Для меня оказался очень интересным рассказ Матвеича о человеке-старообрядце, который заботится о благе будущих поколений. Возможно, что брат Матвеича имеет отношение к Старообрядческому центру. Нужно с ним познакомиться.

— Интересный брат у тебя, Матвеич. Когда он к тебе опять зайти собирается? Хочу с ним поговорить, может, у него получится повлиять на вас, и вы пить бросите, или, хотя бы меньше, пить будете и сроки перестанете нарушать. И я ему тоже чем-нибудь помогу.

— Пытался он со мной об этом деле говорить, да все без толку.

— Это потому, что у тебя страху не было. Сейчас-то ты знаешь, что можешь и работу потерять. А жена, а дети как? Так что, сейчас слова твоего брата для тебя куда как убедительней будут.

Матвеич поморщился, понимая, что я прав:

— Он, Павел Иванович, о своих делах-то мало чего рассказывает, и когда он придет мне тоже не известно. Но только раз в месяц-то он точно бывает. В этом-то месяце еще не был. Так что, почитай, в любой день быть может. Ежели нужно, то я ему передам, что у вас к нему разговор есть. Может и удастся вам встретиться.

Борис вмешался:

— Ты, Матвеич, видишь, у Павла Ивановича интерес есть. Так уж постарайся, помоги нашему хорошему партнеру, организуй встречу. Брата-то как зовут?

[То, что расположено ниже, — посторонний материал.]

/-- `(A B)_𝔸 = A_𝔸 B_𝔸` for integer matrices read in `𝔸_{ℚ,f}`. [folklore] -/
private theorem intCast_map_mul {l m n : Type} [Fintype m] (A : Matrix l m ℤ) (B : Matrix m n ℤ) :
    (A * B).map (Int.cast : ℤ → finAdeleQ) = A.map (Int.cast : ℤ → finAdeleQ) * B.map (Int.cast : ℤ → finAdeleQ) := by
  ext i k
  simp only [Matrix.map_apply, Matrix.mul_apply, Int.cast_sum, Int.cast_mul]

/-- **Rectangular integer change of frame preserves `≡ 1 (mod N)`**: for integer matrices `P : n × n′`,
`Q : n′ × n` with `P Q = 1` and an adelic `A ≡ 1 (mod N)`, `P A Q ≡ 1 (mod N)` (`P A Q − 1 = P (A − 1) Q`).
[cite: Deligne1971TravauxShimura, Exemple 4.16 p. 150] -/
theorem IsCongOne.intConjRect {n n' : Type} [Fintype n] [DecidableEq n] [Fintype n'] [DecidableEq n'] {N : ℕ}
    {A : Matrix n' n' finAdeleQ} (hA : IsCongOne N A) (P : Matrix n n' ℤ) (Q : Matrix n' n ℤ) (hPQ : P * Q = 1) :
    IsCongOne N (P.map (Int.cast : ℤ → finAdeleQ) * A * Q.map (Int.cast : ℤ → finAdeleQ)) := by
  have hPQA : P.map (Int.cast : ℤ → finAdeleQ) * Q.map (Int.cast : ℤ → finAdeleQ) = 1 := by
    rw [← intCast_map_mul, hPQ, Matrix.map_one Int.cast Int.cast_zero Int.cast_one]
  intro i k
  have h : P.map (Int.cast : ℤ → finAdeleQ) * A * Q.map (Int.cast : ℤ → finAdeleQ) - 1 =
      P.map (Int.cast : ℤ → finAdeleQ) * (A - 1) * Q.map (Int.cast : ℤ → finAdeleQ) := by
    rw [Matrix.mul_sub, Matrix.sub_mul, Matrix.mul_one, hPQA]
  rw [h, Matrix.mul_apply]
  refine AddSubgroup.sum_mem _ fun b _ => ?_
  rw [Matrix.mul_apply, Finset.sum_mul]
  refine AddSubgroup.sum_mem _ fun a _ => ?_
  rw [Matrix.map_apply, Matrix.map_apply, mul_comm, ← mul_assoc]
  exact mul_mem_levelIdeal_of_mem_integralAdeles (mul_mem (intCast_mem _ _) (intCast_mem _ _)) (hA a b)

/-- `IsCongOne` is INVARIANT under a rectangular integer change of frame `(P, Q)`, `P Q = 1`, `Q P = 1`.
[cite: Deligne1971TravauxShimura, Exemple 4.16 p. 150] -/
theorem isCongOne_intConjRect_iff {n n' : Type} [Fintype n] [DecidableEq n] [Fintype n'] [DecidableEq n'] {N : ℕ}
    (A : Matrix n' n' finAdeleQ) (P : Matrix n n' ℤ) (Q : Matrix n' n ℤ) (hPQ : P * Q = 1) (hQP : Q * P = 1) :
    IsCongOne N (P.map (Int.cast : ℤ → finAdeleQ) * A * Q.map (Int.cast : ℤ → finAdeleQ)) ↔ IsCongOne N A := by
  refine ⟨fun h => ?_, fun h => IsCongOne.intConjRect h P Q hPQ⟩
  have hQPA : Q.map (Int.cast : ℤ → finAdeleQ) * P.map (Int.cast : ℤ → finAdeleQ) = 1 := by
    rw [← intCast_map_mul, hQP, Matrix.map_one Int.cast Int.cast_zero Int.cast_one]
  have h' := IsCongOne.intConjRect h Q P hQP
  have hA : Q.map (Int.cast : ℤ → finAdeleQ) * (P.map (Int.cast : ℤ → finAdeleQ) * A * Q.map (Int.cast : ℤ → finAdeleQ)) *
      P.map (Int.cast : ℤ → finAdeleQ) = A := by
    calc Q.map (Int.cast : ℤ → finAdeleQ) * (P.map (Int.cast : ℤ → finAdeleQ) * A * Q.map (Int.cast : ℤ → finAdeleQ)) *
          P.map (Int.cast : ℤ → finAdeleQ)
        = (Q.map (Int.cast : ℤ → finAdeleQ) * P.map (Int.cast : ℤ → finAdeleQ)) * A *
          (Q.map (Int.cast : ℤ → finAdeleQ) * P.map (Int.cast : ℤ → finAdeleQ)) := by simp only [Matrix.mul_assoc]
      _ = A := by rw [hQPA, Matrix.one_mul, Matrix.mul_one]
  rwa [hA] at h'

/-- `diag(A, D) ≡ 1 (mod N)` iff `A ≡ 1` and `D ≡ 1 (mod N)`. [cite: Deligne1971TravauxShimura, Exemple 4.16 p. 150] -/
theorem isCongOne_fromBlocks_iff {m o : Type} [Fintype m] [DecidableEq m] [Fintype o] [DecidableEq o] {N : ℕ}
    (A : Matrix m m finAdeleQ) (D : Matrix o o finAdeleQ) :
    IsCongOne N (Matrix.fromBlocks A 0 0 D) ↔ IsCongOne N A ∧ IsCongOne N D := by
  have h1 : Matrix.fromBlocks A 0 0 D - 1 = Matrix.fromBlocks (A - 1) 0 0 (D - 1) := by
    ext i k
    rcases i with i | i <;> rcases k with k | k <;> simp [Matrix.one_apply]
  constructor
  · intro h
    refine ⟨fun i k => ?_, fun i k => ?_⟩
    · have := h (Sum.inl i) (Sum.inl k)
      rwa [h1, Matrix.fromBlocks_apply₁₁] at this
    · have := h (Sum.inr i) (Sum.inr k)
      rwa [h1, Matrix.fromBlocks_apply₂₂] at this
  · rintro ⟨hA, hD⟩ i k
    rw [h1]
    rcases i with i | i <;> rcases k with k | k
    · rw [Matrix.fromBlocks_apply₁₁]; exact hA i k
    · rw [Matrix.fromBlocks_apply₁₂, Matrix.zero_apply]; exact zero_mem _
    · rw [Matrix.fromBlocks_apply₂₁, Matrix.zero_apply]; exact zero_mem _
    · rw [Matrix.fromBlocks_apply₂₂]; exact hD i k

/-- A subgroup of a product containing `(1, b)` with every `(a, b)` is the product of its slices.
[cite: Deligne1971TravauxShimura, Prop. 1.15 p. 132] -/
theorem subgroup_eq_prod_comap_of_one_mk_mem {A B : Type} [Group A] [Group B] (S : Subgroup (A × B))
    (h : ∀ a b, (a, b) ∈ S → ((1 : A), b) ∈ S) :
    S = (S.comap (MonoidHom.inl A B)).prod (S.comap (MonoidHom.inr A B)) := by
  ext ⟨a, b⟩
  rw [Subgroup.mem_prod, Subgroup.mem_comap, Subgroup.mem_comap, MonoidHom.inl_apply, MonoidHom.inr_apply]
  constructor
  · intro hab
    have h1b := h a b hab
    refine ⟨?_, h1b⟩
    have := S.mul_mem hab (S.inv_mem h1b)
    rwa [Prod.inv_mk, inv_one, Prod.mk_mul_mk, mul_one, mul_inv_cancel] at this
  · rintro ⟨ha, hb⟩
    have := S.mul_mem ha hb
    rwa [Prod.mk_mul_mk, one_mul, mul_one] at this

/-- Products of block-diagonal matrices. [folklore] -/
private theorem fromBlocks_diag_mul_diag {m o : Type} [Fintype m] [Fintype o] {R : Type} [CommRing R]
    (A A' : Matrix m m R) (D D' : Matrix o o R) :
    Matrix.fromBlocks A 0 0 D * Matrix.fromBlocks A' 0 0 D' = Matrix.fromBlocks (A * A') 0 0 (D * D') := by
  rw [Matrix.fromBlocks_multiply]
  simp

end Generic

/-! ### §2. The frame adapted to the split lattice and the product decomposition -/

variable {L : Type} [Field L] [NumberField L] [IsCMField L] {M : Type} [Field M] [NumberField M]
  [IsCMField M] (j : L →+* M) (H : Matrix (Fin 3) (Fin 3) L) (ξ₀ ξ : M)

— Так, как и меня — Матвеич. — Пошутил остроумно Борисов кузнец.

Борис шутку не оценил, а мне она понравилась. Кузнец, увидев недовольство начальства, смутился и сказал:

— В миру-то его Федькой звали. А сейчас на Феофана откликается. Но среди своих и Федькой не брезгует.

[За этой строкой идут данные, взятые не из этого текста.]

/-- **`|T + c g|²_g = |T|²_g + 2c tr_g T + c² dim`** for a symmetric bilinear form `T` on a fibre
and a real `c` (expand `tr ((♯T + c id)²)`, `♯ ∘ g = id`). O'Neill 1983, Ch. 3, pp. 60–61 and
Exercise 10 (a). [cite: ONeill1983, Ch. 3, pp. 60–61] -/
theorem normSq_add_smul_toBilinForm (g : PseudoRiemannianMetric IB n F E) (b : B)
    {T : LinearMap.BilinForm ℝ (E b)} (hT : ∀ v w, T v w = T w v) (c : ℝ) :
    g.normSq b (T + c • g.toBilinForm b) =
      g.normSq b T + 2 * c * g.trace b T + c ^ 2 * Module.finrank ℝ F := by
  haveI := VectorBundle.finiteDimensional ℝ F E b
  set A : E b →ₗ[ℝ] E b := (g.sharp b).toLinearMap ∘ₗ T with hA
  have hTflip : T.flip = T := by
    ext v w
    exact hT w v
  have hflip : (T + c • g.toBilinForm b).flip = T + c • g.toBilinForm b := by
    ext v w
    change (T + c • g.toBilinForm b) w v = (T + c • g.toBilinForm b) v w
    simp only [LinearMap.add_apply, LinearMap.smul_apply, toBilinForm_apply, hT w v, g.symm b w v]
  have hcomp : (g.sharp b).toLinearMap ∘ₗ (T + c • g.toBilinForm b) = A + c • LinearMap.id := by
    rw [LinearMap.comp_add, LinearMap.comp_smul, sharp_comp_toBilinForm]
  have hn : LinearMap.trace ℝ (E b) LinearMap.id = (Module.finrank ℝ F : ℝ) := by
    rw [LinearMap.trace_id, VectorBundle.finrank_eq ℝ F E b]
  have h1 : g.normSq b (T + c • g.toBilinForm b) =
      LinearMap.trace ℝ (E b) ((A + c • LinearMap.id) ∘ₗ (A + c • LinearMap.id)) := by
    rw [normSq, hflip, hcomp]
  have h2 : g.normSq b T = LinearMap.trace ℝ (E b) (A ∘ₗ A) := by
    rw [normSq, hTflip]
  have h3 : g.trace b T = LinearMap.trace ℝ (E b) A := rfl
  rw [h1, h2, h3]
  simp only [LinearMap.comp_add, LinearMap.add_comp, LinearMap.comp_smul, LinearMap.smul_comp,
    LinearMap.comp_id, LinearMap.id_comp, map_add, map_smul, smul_eq_mul, hn, smul_add]
  ring

end NormSqAlgebra

end Literature.Geometry.Lorentzian.PseudoRiemannianMetric

namespace Literature.Geometry.Riemannian

open Lorentzian Lorentzian.PseudoRiemannianMetric

section Pointwise

variable {E : Type*} [NormedAddCommGroup E] [NormedSpace ℝ E] [FiniteDimensional ℝ E]
  {H : Type*} [TopologicalSpace H] {I : ModelWithCorners ℝ E H} [I.Boundaryless]
  {M : Type*} [TopologicalSpace M] [ChartedSpace H M] [IsManifold I ∞ M]
  (g : PseudoRiemannianMetric I ∞ E (TangentSpace I : M → Type _)) [g.HasLeviCivita]

/-- **`|Hess F|²_g` read in the chart**: `|Hess F|²_g (Φ u) = |Hess_G F̂|²_G (u)` for `F` of class
`C²` at `Φ u` (naturality of the Hessian and of the metric square norm, `hessian_comap_apply`,
`normSq_comap_eq`, and the chart identities `OpensChart.hessian_eq_hessAt`,
`OpensChart.normSq_eq_normSqAt`). [cite: ONeill1983, Ch. 3, Prop. 3.59] -/
theorem normSq_hessian_chartInv_eq (x₀ : M) (u : chartTarget I x₀) {F : M → ℝ}
    (hF : ContMDiffAt I 𝓘(ℝ, ℝ) 2 F (chartInv I x₀ u)) :
    g.normSq (chartInv I x₀ u) (g.hessian F (chartInv I x₀ u)) =
      MetricCoord.normSqAt (chartRep I (fun _ ↦ g) x₀ 0) u
        (MetricCoord.hessAt (chartRep I (fun _ ↦ g) x₀ 0) (F ∘ (extChartAt I x₀).symm) u) := by
  haveI := (chartPullback I g x₀).hasLeviCivita
  have hG := val_chartPullback_eq_chartRep (fun _ : ℝ ↦ g) x₀ 0
  have hrep : ContDiffAt ℝ 2 (F ∘ (extChartAt I x₀).symm) (u : E) := by
    have hsymm : ContMDiffAt 𝓘(ℝ, E) I 2 (extChartAt I x₀).symm (u : E) :=
      (contMDiffOn_extChartAt_symm x₀).contMDiffAt
        ((isOpen_extChartAt_target x₀).mem_nhds u.2)
    exact contMDiffAt_iff_contDiffAt.1 (hF.comp (u : E) hsymm)
  have h1 : (chartPullback I g x₀).normSq u ((chartPullback I g x₀).hessian (F ∘ chartInv I x₀) u) =
      g.normSq (chartInv I x₀ u) (g.hessian F (chartInv I x₀ u)) :=
    normSq_chartPullback_eq g x₀ u _ _ (fun v w ↦
      g.hessian_comap_apply contMDiff_pullbackBilin_holds (contMDiff_chartInv x₀)
        (injective_mfderiv_chartInv x₀) rfl hF v w)
  rw [← h1]
  exact Lorentzian.OpensChart.normSq_eq_normSqAt hG u _ _
    (fun v w ↦ Lorentzian.OpensChart.hessian_eq_hessAt hG u (f := F ∘ chartInv I x₀)
      (fun _ ↦ rfl) hrep v w)

omit [g.HasLeviCivita] in
/-- **The gradient read in the chart**: `dΦ_u (♯_G DF̂(u)) = ♯_g dF (Φ u)` — the coordinate
gradient `♯_{G(u)} DF̂(u)` of the representative is carried by `dΦ_u` to the gradient of `F`
(naturality of `♯`, `sharp_comap_mfderiv_apply`, the chain rule, and `OpensChart.sharp_eq_sharpAt`).
[cite: ONeill1983, Ch. 3, p. 60 and Prop. 3.59] -/
theorem mfderiv_chartInv_sharpAt_eq (x₀ : M) (u : chartTarget I x₀) {F : M → ℝ}
    (hF : MDifferentiableAt I 𝓘(ℝ, ℝ) F (chartInv I x₀ u)) :
    mfderiv 𝓘(ℝ, E) I (chartInv I x₀) u
        (MetricCoord.sharpAt (chartRep I (fun _ ↦ g) x₀ 0) u
          (fderiv ℝ (F ∘ (extChartAt I x₀).symm) u)) =
      g.sharp (chartInv I x₀ u)
        (mvfderiv I F (chartInv I x₀ u) : TangentSpace I (chartInv I x₀ u) →ₗ[ℝ] ℝ) := by
  have hG := val_chartPullback_eq_chartRep (fun _ : ℝ ↦ g) x₀ 0
  have hΦu : MDifferentiableAt 𝓘(ℝ, E) I (chartInv I x₀) u :=
    ((contMDiff_chartInv x₀).of_le le_add_self u).mdifferentiableAt one_ne_zero
  -- the chain rule `d(F ∘ Φ)_u = dF_{Φ u} ∘ dΦ_u`
  have hchain : (mvfderiv 𝓘(ℝ, E) (F ∘ chartInv I x₀) u :
      TangentSpace 𝓘(ℝ, E) u →ₗ[ℝ] ℝ) =
      (mvfderiv I F (chartInv I x₀ u) : TangentSpace I (chartInv I x₀ u) →ₗ[ℝ] ℝ) ∘ₗ
        (mfderiv 𝓘(ℝ, E) I (chartInv I x₀) u).toLinearMap := by
    ext v
    exact mvfderiv_comp_apply hF hΦu v
  -- `♯_G DF̂(u) = ♯_{Φ^*g} d(F ∘ Φ)_u`
  have hsharp : MetricCoord.sharpAt (chartRep I (fun _ ↦ g) x₀ 0) u
      (fderiv ℝ (F ∘ (extChartAt I x₀).symm) u) =
      (chartPullback I g x₀).sharp u
        (mvfderiv 𝓘(ℝ, E) (F ∘ chartInv I x₀) u : TangentSpace 𝓘(ℝ, E) u →ₗ[ℝ] ℝ) := by
    rw [mvfderiv_comp_chartInv_toLinearMap x₀ u hF]
    exact (Lorentzian.OpensChart.sharp_eq_sharpAt hG u _).symm
  rw [hsharp, hchain]
  change mfderiv 𝓘(ℝ, E) I (chartInv I x₀) u
      ((g.comap contMDiff_pullbackBilin_holds (chartInv I x₀) (contMDiff_chartInv x₀)
        (injective_mfderiv_chartInv x₀) rfl).sharp u
        ((mvfderiv I F (chartInv I x₀ u) : TangentSpace I (chartInv I x₀ u) →ₗ[ℝ] ℝ) ∘ₗ
          (mfderiv 𝓘(ℝ, E) I (chartInv I x₀) u).toLinearMap)) = _
  rw [g.sharp_comap_mfderiv_apply contMDiff_pullbackBilin_holds (contMDiff_chartInv x₀)
    (injective_mfderiv_chartInv x₀) rfl u]
  exact mfderiv_mfderivEquivOfInjective_symm (I := I) (I' := 𝓘(ℝ, E)) (chartInv I x₀) u
    (injective_mfderiv_chartInv x₀ u) rfl _

/-- **`Ric(∇F, ∇F)` read in the chart**: `Ric_g(♯dF, ♯dF)(Φ u) = Ric_G(♯_G DF̂, ♯_G DF̂)(u)`
(`ricci_comap_apply`, `OpensChart.ricci_eq_ricAt`, `mfderiv_chartInv_sharpAt_eq`).
[cite: ONeill1983, Ch. 3, Prop. 3.59] -/
theorem ricci_sharp_chartInv_eq (x₀ : M) (u : chartTarget I x₀) {F : M → ℝ}
    (hF : MDifferentiableAt I 𝓘(ℝ, ℝ) F (chartInv I x₀ u)) :
    g.ricci (chartInv I x₀ u)
        (g.sharp (chartInv I x₀ u)
          (mvfderiv I F (chartInv I x₀ u) : TangentSpace I (chartInv I x₀ u) →ₗ[ℝ] ℝ))
        (g.sharp (chartInv I x₀ u)
          (mvfderiv I F (chartInv I x₀ u) : TangentSpace I (chartInv I x₀ u) →ₗ[ℝ] ℝ)) =
      MetricCoord.ricAt (chartRep I (fun _ ↦ g) x₀ 0) u
        (MetricCoord.sharpAt (chartRep I (fun _ ↦ g) x₀ 0) u
          (fderiv ℝ (F ∘ (extChartAt I x₀).symm) u))
        (MetricCoord.sharpAt (chartRep I (fun _ ↦ g) x₀ 0) u
          (fderiv ℝ (F ∘ (extChartAt I x₀).symm) u)) := by
  haveI := (chartPullback I g x₀).hasLeviCivita
  have hG := val_chartPullback_eq_chartRep (fun _ : ℝ ↦ g) x₀ 0
  rw [← Lorentzian.OpensChart.ricci_eq_ricAt hG u,
    g.ricci_comap_apply contMDiff_pullbackBilin_holds (contMDiff_chartInv x₀)
      (injective_mfderiv_chartInv x₀) rfl u,
    mfderiv_chartInv_sharpAt_eq g x₀ u hF]

/-- **The Bochner formula on a pseudo-Riemannian manifold** (pointwise, with the Hessian term):
for a `C^∞` metric `g` with its Levi-Civita connection, a `C^∞` function `u` and every `x`,

  `Δ_g |∇u|² (x) = 2 |Hess u|²_g (x) + 2 g⁻¹(du, d(Δ_g u))(x) + 2 Ric(∇u, ∇u)(x)`,

`Δ_g = tr_g Hess` (`dalembertian`), `|∇u|² = g⁻¹(du, du)` (`gradSq`), `|Hess u|²_g = normSq (hessian u)`,
`∇u = ♯ du`. Proof: the coordinate Bochner formula `MetricCoord.IsMetricOn.lapAt_gradSqAt`
(Topping 2006, proof of Prop. 8.2.6; Petersen, *Riemannian Geometry*, the Bochner formula) in the
chart at `x`, every term being read through the chart (`dalembertian_chartInv_eq`,
`innerDual_chartInv_eq`, `normSq_hessian_chartInv_eq`, `ricci_sharp_chartInv_eq`).
[cite: Topping2006, proof of Prop. 8.2.6 (Bochner formula)] -/
theorem dalembertian_gradSq_eq {u : M → ℝ} (hu : ContMDiff I 𝓘(ℝ, ℝ) ∞ u) (x : M) :
    g.dalembertian (g.gradSq u) x =
      2 * g.normSq x (g.hessian u x)
        + 2 * g.innerDual x (mvfderiv I u x : TangentSpace I x →ₗ[ℝ] ℝ)
            (mvfderiv I (g.dalembertian u) x : TangentSpace I x →ₗ[ℝ] ℝ)
        + 2 * g.ricci x (g.sharp x (mvfderiv I u x : TangentSpace I x →ₗ[ℝ] ℝ))
            (g.sharp x (mvfderiv I u x : TangentSpace I x →ₗ[ℝ] ℝ)) := by
  -- the chart at `x`, components and representatives
  set G := chartRep I (fun _ ↦ g) x 0 with hGdef
  have hGm : MetricCoord.IsMetricOn G (extChartAt I x).target :=
    Lorentzian.OpensChart.isMetricOn_repr (val_chartPullback_eq_chartRep (fun _ : ℝ ↦ g) x 0)
  set uh : E → ℝ := u ∘ (extChartAt I x).symm with huhdef
  have hu0 : extChartAt I x x ∈ (extChartAt I x).target := mem_extChartAt_target x
  set u₀ : chartTarget I x := ⟨extChartAt I x x, hu0⟩ with hu₀def
  have hΦu₀ : chartInv I x u₀ = x := extChartAt_to_inv x
  have huh : ContDiffOn ℝ ∞ uh (extChartAt I x).target := by
    rw [huhdef, ← contMDiffOn_iff_contDiffOn]
    exact hu.comp_contMDiffOn (contMDiffOn_extChartAt_symm x)
  -- the coordinate Bochner formula at `φ x`
  have key := hGm.lapAt_gradSqAt hu0 huh
  -- regularity of the manifold-level functions
  have hud : ∀ y, MDifferentiableAt I 𝓘(ℝ, ℝ) u y := fun y ↦ hu.mdifferentiableAt (by simp)
  have hu2 : ∀ y, ContMDiffAt I 𝓘(ℝ, ℝ) 2 u y := fun y ↦
    (hu.of_le (WithTop.coe_le_coe.mpr le_top)).contMDiffAt
  have hQ : ContMDiff I 𝓘(ℝ, ℝ) ∞ (g.gradSq u) := contMDiff_gradSq g hu
  have hQ2 : ContMDiffAt I 𝓘(ℝ, ℝ) 2 (g.gradSq u) (chartInv I x u₀) :=
    (hQ.of_le (WithTop.coe_le_coe.mpr le_top)).contMDiffAt
  have hLs : ContMDiff I 𝓘(ℝ, ℝ) ∞ (g.dalembertian u) := contMDiff_dalembertian g hu
  have hLd : ∀ y, MDifferentiableAt I 𝓘(ℝ, ℝ) (g.dalembertian u) y := fun y ↦
    hLs.mdifferentiableAt (by simp)
  -- (a) `|∇u|²` read in the chart (as a function near `φ x`)
  have hQrep : (g.gradSq u ∘ (extChartAt I x).symm) =ᶠ[𝓝 (extChartAt I x x)]
      MetricCoord.gradSqAt G uh := by
    filter_upwards [(isOpen_extChartAt_target x).mem_nhds hu0] with z hz
    exact gradSq_chartInv_eq g x ⟨z, hz⟩ (hud _)
  -- (b) `Δ|∇u|²`
  have hlap : g.dalembertian (g.gradSq u) x =
      MetricCoord.lapAt G (MetricCoord.gradSqAt G uh) (extChartAt I x x) := by
    have h := dalembertian_chartInv_eq g x u₀ hQ2
    rw [hΦu₀] at h
    rw [h]
    exact MetricCoord.lapAt_congr_of_eventuallyEq G hQrep
  -- (c) `g⁻¹(du, d(Δu))`: the representative of `Δu` near `φ x` is `lapAt G uh`
  have hLrep : (g.dalembertian u ∘ (extChartAt I x).symm) =ᶠ[𝓝 (extChartAt I x x)]
      MetricCoord.lapAt G uh := by
    filter_upwards [(isOpen_extChartAt_target x).mem_nhds hu0] with z hz
    have h1 := dalembertian_chartInv_eq g x ⟨z, hz⟩ (hu2 _)
    simp only [chartInv_apply] at h1
    simp only [Function.comp_apply]
    exact h1
  have hIL : g.innerDual x (mvfderiv I u x : TangentSpace I x →ₗ[ℝ] ℝ)
      (mvfderiv I (g.dalembertian u) x : TangentSpace I x →ₗ[ℝ] ℝ) =
      fderiv ℝ (MetricCoord.lapAt G uh) (extChartAt I x x)
        (MetricCoord.sharpAt G (extChartAt I x x) (fderiv ℝ uh (extChartAt I x x))) := by
    have h := innerDual_chartInv_eq g x u₀ (hud _) (hLd _)
    rw [hΦu₀] at h
    rw [h, MetricCoord.apply_sharpAt_comm (hGm.isInvertible _ hu0) (hGm.symm _ hu0),
      hLrep.fderiv_eq]
  -- (d) `|Hess u|²`
  have hN : g.normSq x (g.hessian u x) =
      MetricCoord.normSqAt G (extChartAt I x x) (MetricCoord.hessAt G uh (extChartAt I x x)) := by
    have h := normSq_hessian_chartInv_eq g x u₀ (hu2 _)
    rw [hΦu₀] at h
    exact h
  -- (e) `Ric(∇u, ∇u)`
  have hR : g.ricci x (g.sharp x (mvfderiv I u x : TangentSpace I x →ₗ[ℝ] ℝ))
      (g.sharp x (mvfderiv I u x : TangentSpace I x →ₗ[ℝ] ℝ)) =
      MetricCoord.ricAt G (extChartAt I x x)
        (MetricCoord.sharpAt G (extChartAt I x x) (fderiv ℝ uh (extChartAt I x x)))
        (MetricCoord.sharpAt G (extChartAt I x x) (fderiv ℝ uh (extChartAt I x x))) := by
    have h := ricci_sharp_chartInv_eq g x u₀ (hud _)
    rw [hΦu₀] at h
    exact h
  rw [hlap, hIL, hN, hR]
  exact key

Такая простота в отношениях мне понравилась, и я пообещал Матвеичу отблагодарить его, если сможет организовать мне встречу с братом. Услышав о возможной благодарности, Матвеич воодушевился и пообещал сильно постараться. Более мне с работниками Лихтермана говорить не о чем, все уже сказано. Борис, вызвавшийся проследить за мужиками и, не сомневаюсь, планируя выпить с ними водки, со мной не поехал, но клятвенно заверил, что безобразий он не допустит и с завтрашнего дня вся его мануфактура начинает новую жизнь. Не поверив ни единому слову, но сохранив в душе робкую надежду на чудо, я заставил Бориса отвезти меня к остановке автобуса, и уже через час был около дома.

Подходя к подъезду, увидел человека, которого видеть хотел меньше всего. О чем-то мило беседуя с моим соседом с первого этажа служащим окружного земельного управления Удинцевым, у подъезда стоял Пьер Шато.

Глава 2

Француз, увидев меня, радостно заулыбался и протянул руку для приветствия. Пришлось ее пожать. Стоявший рядом, Удинцев вначале удивился такой радости Шато, но после тоже заулыбался, косясь на француза, и пожал мне руку.

— А я, Павел Иванович, не надеялся вас застать. — Начал Шато. — Думал записочку вам оставить, вот и любезный Александр Николаевич, — Шато кивнул в сторону Удинцева, — согласился помочь.

Удинцев пожал плечами и сказал, что по-соседски всегда готов услужить, если есть в том необходимость, чем очень удивил меня. Мы с Удинцевым в приятельских отношениях не были и каких-то услуг друг другу не оказывали. Александр Николаевич всей душой не принимал НЭП, видел в частном предпринимательстве зло и корысть, и эта нелюбовь косвенно распространилась и на меня. Правда, как соседа меня Удинцев очень ценил — я не шумел, не заливал его водой, а моя экономка Наталия Петровна была непререкаемым авторитетом для всего семейства Удинцевых. Что с ним сделал Шато, как сумел расположить совслужащего и к себе, и ко мне? Талантлив француз, знаток человеческих душ.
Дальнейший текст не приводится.